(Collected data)

────────────────────

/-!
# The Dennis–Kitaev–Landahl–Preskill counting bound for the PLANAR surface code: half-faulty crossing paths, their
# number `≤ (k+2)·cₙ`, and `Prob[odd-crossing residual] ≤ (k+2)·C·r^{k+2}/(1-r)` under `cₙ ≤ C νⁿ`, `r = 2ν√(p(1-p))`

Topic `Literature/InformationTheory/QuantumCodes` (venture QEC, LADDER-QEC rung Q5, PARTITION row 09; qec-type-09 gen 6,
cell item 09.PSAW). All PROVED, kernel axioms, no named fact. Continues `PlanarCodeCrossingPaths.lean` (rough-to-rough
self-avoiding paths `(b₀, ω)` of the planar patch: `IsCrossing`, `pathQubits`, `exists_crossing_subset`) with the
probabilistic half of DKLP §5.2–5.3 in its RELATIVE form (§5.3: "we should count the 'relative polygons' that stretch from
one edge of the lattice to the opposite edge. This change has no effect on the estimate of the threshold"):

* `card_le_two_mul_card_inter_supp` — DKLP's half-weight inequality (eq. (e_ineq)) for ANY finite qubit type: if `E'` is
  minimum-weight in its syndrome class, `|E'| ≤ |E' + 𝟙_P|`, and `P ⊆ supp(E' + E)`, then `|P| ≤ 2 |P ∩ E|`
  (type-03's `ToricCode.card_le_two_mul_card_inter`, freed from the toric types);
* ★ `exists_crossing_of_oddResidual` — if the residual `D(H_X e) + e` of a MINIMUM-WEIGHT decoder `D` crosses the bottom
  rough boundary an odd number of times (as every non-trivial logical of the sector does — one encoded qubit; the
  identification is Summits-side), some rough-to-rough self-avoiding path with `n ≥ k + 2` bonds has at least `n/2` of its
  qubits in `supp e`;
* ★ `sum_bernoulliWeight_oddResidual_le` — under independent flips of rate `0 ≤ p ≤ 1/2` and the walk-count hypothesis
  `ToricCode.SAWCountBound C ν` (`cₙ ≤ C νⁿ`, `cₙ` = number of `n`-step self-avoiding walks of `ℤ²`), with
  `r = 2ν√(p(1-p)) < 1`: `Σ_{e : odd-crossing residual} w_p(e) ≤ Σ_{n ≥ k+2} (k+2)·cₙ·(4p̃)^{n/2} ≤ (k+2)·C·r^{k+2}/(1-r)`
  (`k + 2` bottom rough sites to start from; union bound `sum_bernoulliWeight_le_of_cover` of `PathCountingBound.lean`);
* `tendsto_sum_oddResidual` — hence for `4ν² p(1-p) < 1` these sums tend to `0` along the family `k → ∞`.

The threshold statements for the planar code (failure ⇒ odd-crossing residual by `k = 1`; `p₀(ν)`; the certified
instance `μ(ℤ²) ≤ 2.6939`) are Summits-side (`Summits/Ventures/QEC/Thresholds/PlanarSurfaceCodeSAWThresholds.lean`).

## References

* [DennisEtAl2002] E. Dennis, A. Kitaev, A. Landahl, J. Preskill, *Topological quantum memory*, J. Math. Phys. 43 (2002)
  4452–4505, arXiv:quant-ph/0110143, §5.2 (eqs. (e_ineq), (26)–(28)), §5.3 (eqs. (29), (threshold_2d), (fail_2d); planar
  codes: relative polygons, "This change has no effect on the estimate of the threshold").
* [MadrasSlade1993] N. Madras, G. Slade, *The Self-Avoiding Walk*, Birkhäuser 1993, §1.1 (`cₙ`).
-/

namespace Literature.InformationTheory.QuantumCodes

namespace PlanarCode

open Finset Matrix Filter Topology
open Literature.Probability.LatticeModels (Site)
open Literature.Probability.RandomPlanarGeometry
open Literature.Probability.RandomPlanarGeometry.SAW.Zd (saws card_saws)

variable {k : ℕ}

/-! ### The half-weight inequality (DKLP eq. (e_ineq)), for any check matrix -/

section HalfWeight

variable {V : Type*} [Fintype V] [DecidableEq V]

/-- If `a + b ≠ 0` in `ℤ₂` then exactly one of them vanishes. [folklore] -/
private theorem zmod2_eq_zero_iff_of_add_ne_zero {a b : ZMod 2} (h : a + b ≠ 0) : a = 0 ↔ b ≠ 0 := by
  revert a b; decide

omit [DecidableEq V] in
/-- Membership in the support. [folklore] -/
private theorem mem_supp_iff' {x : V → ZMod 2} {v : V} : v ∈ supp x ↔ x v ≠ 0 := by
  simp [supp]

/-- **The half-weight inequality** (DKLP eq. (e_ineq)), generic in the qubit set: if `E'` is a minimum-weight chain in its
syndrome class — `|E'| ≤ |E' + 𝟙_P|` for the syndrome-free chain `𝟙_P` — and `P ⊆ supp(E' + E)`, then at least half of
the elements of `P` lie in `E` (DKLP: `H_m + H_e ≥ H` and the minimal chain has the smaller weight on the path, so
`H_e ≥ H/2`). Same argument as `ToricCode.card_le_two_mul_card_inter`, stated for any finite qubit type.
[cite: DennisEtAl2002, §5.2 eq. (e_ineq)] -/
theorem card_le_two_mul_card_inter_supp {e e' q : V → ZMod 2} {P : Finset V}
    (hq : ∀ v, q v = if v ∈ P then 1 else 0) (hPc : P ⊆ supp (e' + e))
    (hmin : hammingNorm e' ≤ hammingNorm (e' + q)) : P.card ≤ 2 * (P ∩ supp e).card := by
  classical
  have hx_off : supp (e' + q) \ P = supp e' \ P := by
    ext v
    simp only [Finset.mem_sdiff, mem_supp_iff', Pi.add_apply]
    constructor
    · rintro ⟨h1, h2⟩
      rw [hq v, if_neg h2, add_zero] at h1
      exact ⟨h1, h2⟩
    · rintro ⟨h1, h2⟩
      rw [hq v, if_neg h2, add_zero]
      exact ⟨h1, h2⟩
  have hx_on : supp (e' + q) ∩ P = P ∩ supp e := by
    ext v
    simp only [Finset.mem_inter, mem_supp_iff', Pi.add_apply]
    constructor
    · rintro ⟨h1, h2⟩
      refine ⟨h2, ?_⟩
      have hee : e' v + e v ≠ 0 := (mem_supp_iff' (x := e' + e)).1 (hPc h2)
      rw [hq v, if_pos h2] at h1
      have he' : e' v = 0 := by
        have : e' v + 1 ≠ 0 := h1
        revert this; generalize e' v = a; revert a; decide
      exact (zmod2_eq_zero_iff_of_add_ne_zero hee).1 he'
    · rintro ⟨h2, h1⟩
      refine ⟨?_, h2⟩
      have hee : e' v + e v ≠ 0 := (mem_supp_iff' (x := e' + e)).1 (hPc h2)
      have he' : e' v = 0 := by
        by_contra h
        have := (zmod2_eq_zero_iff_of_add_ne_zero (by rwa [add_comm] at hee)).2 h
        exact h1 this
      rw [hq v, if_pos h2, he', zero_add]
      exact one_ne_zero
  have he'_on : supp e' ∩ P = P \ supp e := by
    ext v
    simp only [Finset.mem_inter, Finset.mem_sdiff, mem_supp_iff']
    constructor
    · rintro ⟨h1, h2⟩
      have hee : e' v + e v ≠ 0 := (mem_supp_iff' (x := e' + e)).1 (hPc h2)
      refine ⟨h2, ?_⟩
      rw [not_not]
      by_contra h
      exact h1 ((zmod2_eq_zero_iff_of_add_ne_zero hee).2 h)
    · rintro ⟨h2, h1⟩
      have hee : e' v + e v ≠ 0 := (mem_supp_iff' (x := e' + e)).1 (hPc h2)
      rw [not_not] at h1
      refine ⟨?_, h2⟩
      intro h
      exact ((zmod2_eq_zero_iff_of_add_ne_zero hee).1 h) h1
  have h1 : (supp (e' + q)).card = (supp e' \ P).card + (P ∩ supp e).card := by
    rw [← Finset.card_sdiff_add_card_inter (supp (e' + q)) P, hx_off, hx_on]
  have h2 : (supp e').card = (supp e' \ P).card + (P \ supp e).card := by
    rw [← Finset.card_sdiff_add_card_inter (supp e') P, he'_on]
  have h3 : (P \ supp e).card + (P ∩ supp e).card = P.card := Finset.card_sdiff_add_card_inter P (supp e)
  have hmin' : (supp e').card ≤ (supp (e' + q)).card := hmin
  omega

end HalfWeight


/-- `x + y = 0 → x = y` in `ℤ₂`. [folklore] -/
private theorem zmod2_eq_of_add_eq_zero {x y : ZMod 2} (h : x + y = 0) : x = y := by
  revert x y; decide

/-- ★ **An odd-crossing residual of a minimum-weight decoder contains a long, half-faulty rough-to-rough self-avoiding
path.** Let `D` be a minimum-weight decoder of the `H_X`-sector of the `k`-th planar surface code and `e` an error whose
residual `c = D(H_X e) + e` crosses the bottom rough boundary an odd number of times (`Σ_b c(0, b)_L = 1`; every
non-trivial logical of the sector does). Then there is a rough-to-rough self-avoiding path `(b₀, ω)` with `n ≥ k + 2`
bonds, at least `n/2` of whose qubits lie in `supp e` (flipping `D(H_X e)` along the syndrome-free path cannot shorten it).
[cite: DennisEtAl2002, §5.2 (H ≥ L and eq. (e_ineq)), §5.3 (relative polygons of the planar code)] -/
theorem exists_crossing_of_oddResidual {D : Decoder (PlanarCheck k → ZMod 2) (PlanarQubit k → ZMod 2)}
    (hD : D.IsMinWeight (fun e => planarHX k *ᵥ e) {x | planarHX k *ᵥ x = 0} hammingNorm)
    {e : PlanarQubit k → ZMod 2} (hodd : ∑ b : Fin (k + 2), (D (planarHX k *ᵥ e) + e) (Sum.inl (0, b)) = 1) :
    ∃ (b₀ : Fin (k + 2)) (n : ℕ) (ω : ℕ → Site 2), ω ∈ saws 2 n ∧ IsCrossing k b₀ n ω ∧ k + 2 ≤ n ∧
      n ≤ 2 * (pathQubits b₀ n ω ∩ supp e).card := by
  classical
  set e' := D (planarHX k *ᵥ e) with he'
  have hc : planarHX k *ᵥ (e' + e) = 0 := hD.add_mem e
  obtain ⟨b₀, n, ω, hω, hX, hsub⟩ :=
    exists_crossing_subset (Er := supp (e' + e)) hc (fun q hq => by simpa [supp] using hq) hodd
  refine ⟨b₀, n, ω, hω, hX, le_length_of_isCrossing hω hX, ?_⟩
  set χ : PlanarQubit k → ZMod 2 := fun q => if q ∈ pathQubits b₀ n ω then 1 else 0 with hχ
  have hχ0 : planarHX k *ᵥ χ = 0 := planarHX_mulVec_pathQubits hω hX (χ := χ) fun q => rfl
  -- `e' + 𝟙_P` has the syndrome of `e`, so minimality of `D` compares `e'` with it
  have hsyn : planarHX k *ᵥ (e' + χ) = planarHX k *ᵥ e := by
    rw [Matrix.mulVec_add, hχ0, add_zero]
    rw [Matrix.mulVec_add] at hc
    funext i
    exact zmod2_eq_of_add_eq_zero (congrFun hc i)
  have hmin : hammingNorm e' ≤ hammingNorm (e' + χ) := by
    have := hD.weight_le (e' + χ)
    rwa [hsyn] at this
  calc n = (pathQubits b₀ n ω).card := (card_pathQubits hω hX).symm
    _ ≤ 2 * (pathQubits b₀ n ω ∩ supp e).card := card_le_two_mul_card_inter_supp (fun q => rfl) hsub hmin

────────────────────

WHAT YOU ARE ASKED TO DO -> The first line of the records and every line down to the line with "one edge of" must be quoted exactly; leave out all else.

ANSWER TO THE PROBLEM ->
/-!
# The Dennis–Kitaev–Landahl–Preskill counting bound for the PLANAR surface code: half-faulty crossing paths, their
# number `≤ (k+2)·cₙ`, and `Prob[odd-crossing residual] ≤ (k+2)·C·r^{k+2}/(1-r)` under `cₙ ≤ C νⁿ`, `r = 2ν√(p(1-p))`

Topic `Literature/InformationTheory/QuantumCodes` (venture QEC, LADDER-QEC rung Q5, PARTITION row 09; qec-type-09 gen 6,
cell item 09.PSAW). All PROVED, kernel axioms, no named fact. Continues `PlanarCodeCrossingPaths.lean` (rough-to-rough
self-avoiding paths `(b₀, ω)` of the planar patch: `IsCrossing`, `pathQubits`, `exists_crossing_subset`) with the
probabilistic half of DKLP §5.2–5.3 in its RELATIVE form (§5.3: "we should count the 'relative polygons' that stretch from
one edge of the lattice to the opposite edge. This change has no effect on the estimate of the threshold"):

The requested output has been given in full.